import Summits.Ventures.HodgeRepro2.T6HostHodge
import Summits.Ventures.HodgeRepro2.T6A1HostBetti

/-!
# T6ShadowHost — the host-side composite of Theorem A on the (S4) object (skeleton, t6-lead g4)

Cell pub-hodge-repro2, Tier 6 (README §10), seat t6-lead. THE SHAPE of the proof of `hccm_of_published`
(T6Main): for every corner product `C` over a sextic Galois CM field, `SplitWeilAlgebraic C` from
(i) the lead's displays — `Hyp.BettiHodge coeffC` (clauses (a)/(b)/(c) of `T6HostBetti`) with the naturality
of `coeffC` (`CoeffNatural`), (ii) t6-p1's A1 host side (`T6A1HostBetti.splitWeilAlgebraic_of_periodN`:
Lemma 1.1.17 `h17`, Lange at `n = 4` `e` / `he` / `h4`), (iii) a transfer shadow `D` of the face (t6-p2's
`transferShadowWeil`) whose degree-2 algebraic classes go to the host's `coniveau` (`halg`), and
(iv) `Hyp.PeriodN D` (the N side, M2 = `T6PeriodInput3.periodInputN_of_published₃`).
The binders `hT` / `hcA` / `hcB` of the A1 side are DISCHARGED here from the clauses (`T6HostHodge`).
No `sorry`; standard axioms.
§8(d): uses an L-value-free non-vanishing device: NO.
-/

noncomputable section

open CategoryTheory
open scoped TensorProduct
open HostAPI.Carriers.AlgebraicGeometry.Motives HostAPI.Carriers.AlgebraicGeometry.HodgeTheory

namespace Summit.Ventures.HodgeRepro2.T6.Host

open Summit.Ventures.HodgeRepro2.T6 Summit.Ventures.HodgeRepro2.T6.A1HostBetti
open Summit.Ventures.HodgeRepro2.T6.A1Dict Summit.Ventures.HodgeRepro2.T6.A1DictRat
  Summit.Ventures.HodgeRepro2.T6.A1BaseChange

variable {K : Type} [Field K] [NumberField K] [NumberField.IsCMField K]
  (coeffC : ∀ (X : SchemeOver ℂ) (k : ℕ), HC X k →ₗ[ℂ] H X k) (Bd : BettiHodgeData ℂ)

/-- THE A1 SIDE OF THE HOST COMPOSITE, with `hT` / `hcA` / `hcB` discharged from the clauses: the identification
`hostIdentW` of the corner product's `H¹`, now a function of the clauses alone. -/
def hostIdentW_of_clauses (hnat : CoeffNatural coeffC) (hB : BettiClauses coeffC Bd) (C : CornerProduct K)
    (h17 : Lemma1117Q) (e : ⋀[ℂ]^4 (HC C.B.X 1) ≃ₗ[ℂ] HC C.B.X (2 * 2))
    (he : ∀ v : Fin 4 → HC C.B.X 1, e (exteriorPower.ιMulti ℂ 4 v) = cup4C (v 0) (v 1) (v 2) (v 3))
    (h4 : ∀ c : HC C.B.X (2 * 2), c ∈ (ratC : Submodule ℚ (HC C.B.X (2 * 2))) →
      ∃ (n : ℕ) (q : Fin n → ℚ) (r : Fin n → Fin 4 → HC C.B.X 1),
        (∀ i j, r i j ∈ (ratC : Submodule ℚ (HC C.B.X 1))) ∧
          c = ∑ i, (q i : ℂ) • cup4C (r i 0) (r i 1) (r i 2) (r i 3)) :
    H1Ident K (HC C.B.X 1) (HC C.B.X (2 * 2)) (bcAct C.act) (fun a b c d => cup4C a b c d)
      (· ∈ (ratC : Submodule ℚ (HC C.B.X (2 * 2)))) :=
  hostIdentW Bd C (hT_of_clauses coeffC Bd hnat hB.1 hB.2.2 C)
    (fun i => isCompl_hodgeHC_one Bd hB.2.2 (C.A i).smooth) (isCompl_hodgeHC_one Bd hB.2.2 C.smooth) h17 e he h4

/-- THE HOST COMPOSITE on the (S4) object: `Hyp.PeriodN D → SplitWeilAlgebraic C` from the clauses, the A1
displays and a transfer shadow with algebraic `Alg 2`. -/
theorem splitWeilAlgebraic_of_clauses [IsGalois ℚ K] (hnat : CoeffNatural coeffC) (hB : BettiClauses coeffC Bd)
    (C : CornerProduct K) (h17 : Lemma1117Q) (e : ⋀[ℂ]^4 (HC C.B.X 1) ≃ₗ[ℂ] HC C.B.X (2 * 2))
    (he : ∀ v : Fin 4 → HC C.B.X 1, e (exteriorPower.ιMulti ℂ 4 v) = cup4C (v 0) (v 1) (v 2) (v 3))
    (h4 : ∀ c : HC C.B.X (2 * 2), c ∈ (ratC : Submodule ℚ (HC C.B.X (2 * 2))) →
      ∃ (n : ℕ) (q : Fin n → ℚ) (r : Fin n → Fin 4 → HC C.B.X 1),
        (∀ i j, r i j ∈ (ratC : Submodule ℚ (HC C.B.X 1))) ∧
          c = ∑ i, (q i : ℂ) • cup4C (r i 0) (r i 1) (r i 2) (r i 3))
    (D : TransferShadow C.F)
    (halg : ∀ y ∈ D.Alg 2, (hostIdentW_of_clauses coeffC Bd hnat hB C h17 e he h4).φ₄ (extC K y) ∈
      (coniveau C.B.X (2 * 2) 2).baseChange ℂ)
    (hN : Hyp.PeriodN D) : SplitWeilAlgebraic C :=
  splitWeilAlgebraic_of_periodN Bd C (hT_of_clauses coeffC Bd hnat hB.1 hB.2.2 C)
    (fun i => isCompl_hodgeHC_one Bd hB.2.2 (C.A i).smooth) (isCompl_hodgeHC_one Bd hB.2.2 C.smooth)
    h17 e he h4 D halg hN

end Summit.Ventures.HodgeRepro2.T6.Host

end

********

■ **Exercise description**: Every record above is to be copied exactly.

■ **Answer below**:
import Summits.Ventures.HodgeRepro2.T6HostHodge
import Summits.Ventures.HodgeRepro2.T6A1HostBetti

/-!
# T6ShadowHost — the host-side composite of Theorem A on the (S4) object (skeleton, t6-lead g4)

Cell pub-hodge-repro2, Tier 6 (README §10), seat t6-lead. THE SHAPE of the proof of `hccm_of_published`
(T6Main): for every corner product `C` over a sextic Galois CM field, `SplitWeilAlgebraic C` from
(i) the lead's displays — `Hyp.BettiHodge coeffC` (clauses (a)/(b)/(c) of `T6HostBetti`) with the naturality
of `coeffC` (`CoeffNatural`), (ii) t6-p1's A1 host side (`T6A1HostBetti.splitWeilAlgebraic_of_periodN`:
Lemma 1.1.17 `h17`, Lange at `n = 4` `e` / `he` / `h4`), (iii) a transfer shadow `D` of the face (t6-p2's
`transferShadowWeil`) whose degree-2 algebraic classes go to the host's `coniveau` (`halg`), and
(iv) `Hyp.PeriodN D` (the N side, M2 = `T6PeriodInput3.periodInputN_of_published₃`).
The binders `hT` / `hcA` / `hcB` of the A1 side are DISCHARGED here from the clauses (`T6HostHodge`).
No `sorry`; standard axioms.
§8(d): uses an L-value-free non-vanishing device: NO.
-/

noncomputable section

open CategoryTheory
open scoped TensorProduct
open HostAPI.Carriers.AlgebraicGeometry.Motives HostAPI.Carriers.AlgebraicGeometry.HodgeTheory

namespace Summit.Ventures.HodgeRepro2.T6.Host

open Summit.Ventures.HodgeRepro2.T6 Summit.Ventures.HodgeRepro2.T6.A1HostBetti
open Summit.Ventures.HodgeRepro2.T6.A1Dict Summit.Ventures.HodgeRepro2.T6.A1DictRat
  Summit.Ventures.HodgeRepro2.T6.A1BaseChange

variable {K : Type} [Field K] [NumberField K] [NumberField.IsCMField K]
  (coeffC : ∀ (X : SchemeOver ℂ) (k : ℕ), HC X k →ₗ[ℂ] H X k) (Bd : BettiHodgeData ℂ)

/-- THE A1 SIDE OF THE HOST COMPOSITE, with `hT` / `hcA` / `hcB` discharged from the clauses: the identification
`hostIdentW` of the corner product's `H¹`, now a function of the clauses alone. -/
def hostIdentW_of_clauses (hnat : CoeffNatural coeffC) (hB : BettiClauses coeffC Bd) (C : CornerProduct K)
    (h17 : Lemma1117Q) (e : ⋀[ℂ]^4 (HC C.B.X 1) ≃ₗ[ℂ] HC C.B.X (2 * 2))
    (he : ∀ v : Fin 4 → HC C.B.X 1, e (exteriorPower.ιMulti ℂ 4 v) = cup4C (v 0) (v 1) (v 2) (v 3))
    (h4 : ∀ c : HC C.B.X (2 * 2), c ∈ (ratC : Submodule ℚ (HC C.B.X (2 * 2))) →
      ∃ (n : ℕ) (q : Fin n → ℚ) (r : Fin n → Fin 4 → HC C.B.X 1),
        (∀ i j, r i j ∈ (ratC : Submodule ℚ (HC C.B.X 1))) ∧
          c = ∑ i, (q i : ℂ) • cup4C (r i 0) (r i 1) (r i 2) (r i 3)) :
    H1Ident K (HC C.B.X 1) (HC C.B.X (2 * 2)) (bcAct C.act) (fun a b c d => cup4C a b c d)
      (· ∈ (ratC : Submodule ℚ (HC C.B.X (2 * 2)))) :=
  hostIdentW Bd C (hT_of_clauses coeffC Bd hnat hB.1 hB.2.2 C)
    (fun i => isCompl_hodgeHC_one Bd hB.2.2 (C.A i).smooth) (isCompl_hodgeHC_one Bd hB.2.2 C.smooth) h17 e he h4

/-- THE HOST COMPOSITE on the (S4) object: `Hyp.PeriodN D → SplitWeilAlgebraic C` from the clauses, the A1
displays and a transfer shadow with algebraic `Alg 2`. -/
theorem splitWeilAlgebraic_of_clauses [IsGalois ℚ K] (hnat : CoeffNatural coeffC) (hB : BettiClauses coeffC Bd)
    (C : CornerProduct K) (h17 : Lemma1117Q) (e : ⋀[ℂ]^4 (HC C.B.X 1) ≃ₗ[ℂ] HC C.B.X (2 * 2))
    (he : ∀ v : Fin 4 → HC C.B.X 1, e (exteriorPower.ιMulti ℂ 4 v) = cup4C (v 0) (v 1) (v 2) (v 3))
    (h4 : ∀ c : HC C.B.X (2 * 2), c ∈ (ratC : Submodule ℚ (HC C.B.X (2 * 2))) →
      ∃ (n : ℕ) (q : Fin n → ℚ) (r : Fin n → Fin 4 → HC C.B.X 1),
        (∀ i j, r i j ∈ (ratC : Submodule ℚ (HC C.B.X 1))) ∧
          c = ∑ i, (q i : ℂ) • cup4C (r i 0) (r i 1) (r i 2) (r i 3))
    (D : TransferShadow C.F)
    (halg : ∀ y ∈ D.Alg 2, (hostIdentW_of_clauses coeffC Bd hnat hB C h17 e he h4).φ₄ (extC K y) ∈
      (coniveau C.B.X (2 * 2) 2).baseChange ℂ)
    (hN : Hyp.PeriodN D) : SplitWeilAlgebraic C :=
  splitWeilAlgebraic_of_periodN Bd C (hT_of_clauses coeffC Bd hnat hB.1 hB.2.2 C)
    (fun i => isCompl_hodgeHC_one Bd hB.2.2 (C.A i).smooth) (isCompl_hodgeHC_one Bd hB.2.2 C.smooth)
    h17 e he h4 D halg hN

end Summit.Ventures.HodgeRepro2.T6.Host

end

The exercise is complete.